── Supplied material

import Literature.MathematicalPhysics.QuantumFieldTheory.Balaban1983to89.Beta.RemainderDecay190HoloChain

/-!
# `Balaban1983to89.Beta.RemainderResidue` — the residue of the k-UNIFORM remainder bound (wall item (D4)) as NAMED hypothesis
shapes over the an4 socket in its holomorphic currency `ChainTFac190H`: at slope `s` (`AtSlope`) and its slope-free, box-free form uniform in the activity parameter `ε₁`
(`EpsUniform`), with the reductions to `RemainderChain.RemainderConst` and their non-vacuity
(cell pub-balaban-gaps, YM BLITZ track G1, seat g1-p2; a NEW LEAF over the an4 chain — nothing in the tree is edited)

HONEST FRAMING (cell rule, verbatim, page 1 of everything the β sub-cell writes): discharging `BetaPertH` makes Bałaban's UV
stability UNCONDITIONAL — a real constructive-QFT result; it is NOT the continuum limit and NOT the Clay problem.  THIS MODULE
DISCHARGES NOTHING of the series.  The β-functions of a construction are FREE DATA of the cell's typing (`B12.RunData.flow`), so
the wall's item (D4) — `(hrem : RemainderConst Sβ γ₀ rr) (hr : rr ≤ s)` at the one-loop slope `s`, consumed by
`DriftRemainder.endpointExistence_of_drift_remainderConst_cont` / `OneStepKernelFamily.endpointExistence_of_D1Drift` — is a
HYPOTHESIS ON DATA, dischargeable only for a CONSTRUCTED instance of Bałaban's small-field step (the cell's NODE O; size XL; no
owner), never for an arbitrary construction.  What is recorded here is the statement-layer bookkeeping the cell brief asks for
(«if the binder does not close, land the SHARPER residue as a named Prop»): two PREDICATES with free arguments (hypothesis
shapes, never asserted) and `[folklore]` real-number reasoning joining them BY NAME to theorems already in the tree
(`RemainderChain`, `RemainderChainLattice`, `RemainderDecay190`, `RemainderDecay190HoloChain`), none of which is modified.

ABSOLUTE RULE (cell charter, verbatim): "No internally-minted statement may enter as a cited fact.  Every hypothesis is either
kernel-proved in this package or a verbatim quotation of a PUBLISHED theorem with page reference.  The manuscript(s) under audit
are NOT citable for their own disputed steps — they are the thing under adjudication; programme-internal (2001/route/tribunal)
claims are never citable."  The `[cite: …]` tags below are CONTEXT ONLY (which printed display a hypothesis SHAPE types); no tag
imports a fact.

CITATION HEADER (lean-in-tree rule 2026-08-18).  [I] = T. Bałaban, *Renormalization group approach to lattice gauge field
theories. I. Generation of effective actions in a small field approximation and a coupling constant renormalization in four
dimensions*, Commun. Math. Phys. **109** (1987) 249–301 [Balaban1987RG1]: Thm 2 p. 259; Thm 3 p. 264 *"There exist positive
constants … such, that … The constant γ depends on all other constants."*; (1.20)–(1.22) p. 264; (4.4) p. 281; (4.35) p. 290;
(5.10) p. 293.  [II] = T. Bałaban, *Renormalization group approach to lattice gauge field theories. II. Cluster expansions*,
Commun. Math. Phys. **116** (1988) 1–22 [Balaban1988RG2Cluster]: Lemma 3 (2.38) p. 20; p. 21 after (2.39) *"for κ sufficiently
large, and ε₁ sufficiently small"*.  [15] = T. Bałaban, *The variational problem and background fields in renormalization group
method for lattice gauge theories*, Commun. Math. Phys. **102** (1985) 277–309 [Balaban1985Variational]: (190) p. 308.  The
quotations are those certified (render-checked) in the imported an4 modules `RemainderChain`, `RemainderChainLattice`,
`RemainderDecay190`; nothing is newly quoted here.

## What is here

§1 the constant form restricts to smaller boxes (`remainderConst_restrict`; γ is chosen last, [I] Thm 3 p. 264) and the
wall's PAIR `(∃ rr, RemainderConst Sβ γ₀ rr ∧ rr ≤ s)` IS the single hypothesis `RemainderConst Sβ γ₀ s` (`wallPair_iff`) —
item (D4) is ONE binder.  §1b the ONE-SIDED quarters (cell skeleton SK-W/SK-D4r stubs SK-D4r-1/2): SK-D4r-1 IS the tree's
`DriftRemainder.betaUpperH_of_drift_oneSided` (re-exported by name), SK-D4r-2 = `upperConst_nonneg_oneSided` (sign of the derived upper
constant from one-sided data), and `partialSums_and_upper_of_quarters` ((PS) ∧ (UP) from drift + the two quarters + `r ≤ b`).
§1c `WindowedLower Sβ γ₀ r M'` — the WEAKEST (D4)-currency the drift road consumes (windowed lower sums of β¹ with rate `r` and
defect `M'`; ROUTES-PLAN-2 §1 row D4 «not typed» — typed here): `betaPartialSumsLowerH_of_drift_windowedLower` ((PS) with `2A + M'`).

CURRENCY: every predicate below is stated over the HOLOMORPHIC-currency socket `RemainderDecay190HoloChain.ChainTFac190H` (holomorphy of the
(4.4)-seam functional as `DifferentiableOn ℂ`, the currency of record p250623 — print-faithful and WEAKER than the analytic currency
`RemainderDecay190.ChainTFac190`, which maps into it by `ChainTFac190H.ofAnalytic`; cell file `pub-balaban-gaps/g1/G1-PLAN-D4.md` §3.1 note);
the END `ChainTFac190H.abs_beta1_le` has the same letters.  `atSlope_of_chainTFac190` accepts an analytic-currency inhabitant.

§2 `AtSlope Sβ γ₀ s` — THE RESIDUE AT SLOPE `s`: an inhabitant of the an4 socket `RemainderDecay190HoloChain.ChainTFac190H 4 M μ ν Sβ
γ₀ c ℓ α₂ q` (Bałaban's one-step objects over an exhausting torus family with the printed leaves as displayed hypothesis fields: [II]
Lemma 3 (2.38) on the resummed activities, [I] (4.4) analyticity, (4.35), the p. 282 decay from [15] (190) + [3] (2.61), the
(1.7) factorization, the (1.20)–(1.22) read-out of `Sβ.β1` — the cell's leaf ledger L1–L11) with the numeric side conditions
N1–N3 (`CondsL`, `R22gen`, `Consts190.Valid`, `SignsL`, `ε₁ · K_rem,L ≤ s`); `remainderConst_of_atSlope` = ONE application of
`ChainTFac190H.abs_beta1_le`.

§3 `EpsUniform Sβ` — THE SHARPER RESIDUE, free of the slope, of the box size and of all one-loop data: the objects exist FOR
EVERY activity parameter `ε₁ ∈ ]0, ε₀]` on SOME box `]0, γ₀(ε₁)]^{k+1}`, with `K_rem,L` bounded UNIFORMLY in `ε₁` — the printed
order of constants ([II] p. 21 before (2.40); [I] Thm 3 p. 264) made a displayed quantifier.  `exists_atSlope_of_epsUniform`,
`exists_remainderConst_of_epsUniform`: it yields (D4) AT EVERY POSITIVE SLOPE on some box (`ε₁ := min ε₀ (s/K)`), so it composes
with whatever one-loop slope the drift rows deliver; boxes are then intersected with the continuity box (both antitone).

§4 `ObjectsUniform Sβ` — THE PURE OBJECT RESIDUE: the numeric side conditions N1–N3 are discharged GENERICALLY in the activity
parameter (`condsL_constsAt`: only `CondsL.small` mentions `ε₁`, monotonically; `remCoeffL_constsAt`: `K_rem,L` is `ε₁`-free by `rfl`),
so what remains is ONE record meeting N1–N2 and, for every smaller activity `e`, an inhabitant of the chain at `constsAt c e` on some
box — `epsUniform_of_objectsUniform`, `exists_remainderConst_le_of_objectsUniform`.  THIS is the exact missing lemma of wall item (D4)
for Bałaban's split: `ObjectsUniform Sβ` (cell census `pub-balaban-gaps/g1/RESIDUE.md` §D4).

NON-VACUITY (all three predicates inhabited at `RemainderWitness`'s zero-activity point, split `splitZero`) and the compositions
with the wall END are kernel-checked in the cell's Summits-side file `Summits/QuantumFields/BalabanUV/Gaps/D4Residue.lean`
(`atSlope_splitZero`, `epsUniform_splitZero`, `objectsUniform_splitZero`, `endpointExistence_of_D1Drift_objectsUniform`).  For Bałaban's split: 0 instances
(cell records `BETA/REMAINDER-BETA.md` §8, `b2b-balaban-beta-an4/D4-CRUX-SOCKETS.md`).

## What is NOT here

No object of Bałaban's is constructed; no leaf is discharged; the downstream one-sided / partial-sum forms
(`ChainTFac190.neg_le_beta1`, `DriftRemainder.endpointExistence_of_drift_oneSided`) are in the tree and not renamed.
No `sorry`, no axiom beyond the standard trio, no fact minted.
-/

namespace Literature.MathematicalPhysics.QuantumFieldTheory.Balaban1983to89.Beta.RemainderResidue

────

__Work order__.
Return only the lines from the beginning of the material up to and including the line with "(cell pub-balaban-gaps, YM", exactly as written.

__Output__.
import Literature.MathematicalPhysics.QuantumFieldTheory.Balaban1983to89.Beta.RemainderDecay190HoloChain

/-!
# `Balaban1983to89.Beta.RemainderResidue` — the residue of the k-UNIFORM remainder bound (wall item (D4)) as NAMED hypothesis
shapes over the an4 socket in its holomorphic currency `ChainTFac190H`: at slope `s` (`AtSlope`) and its slope-free, box-free form uniform in the activity parameter `ε₁`
(`EpsUniform`), with the reductions to `RemainderChain.RemainderConst` and their non-vacuity
(cell pub-balaban-gaps, YM BLITZ track G1, seat g1-p2; a NEW LEAF over the an4 chain — nothing in the tree is edited)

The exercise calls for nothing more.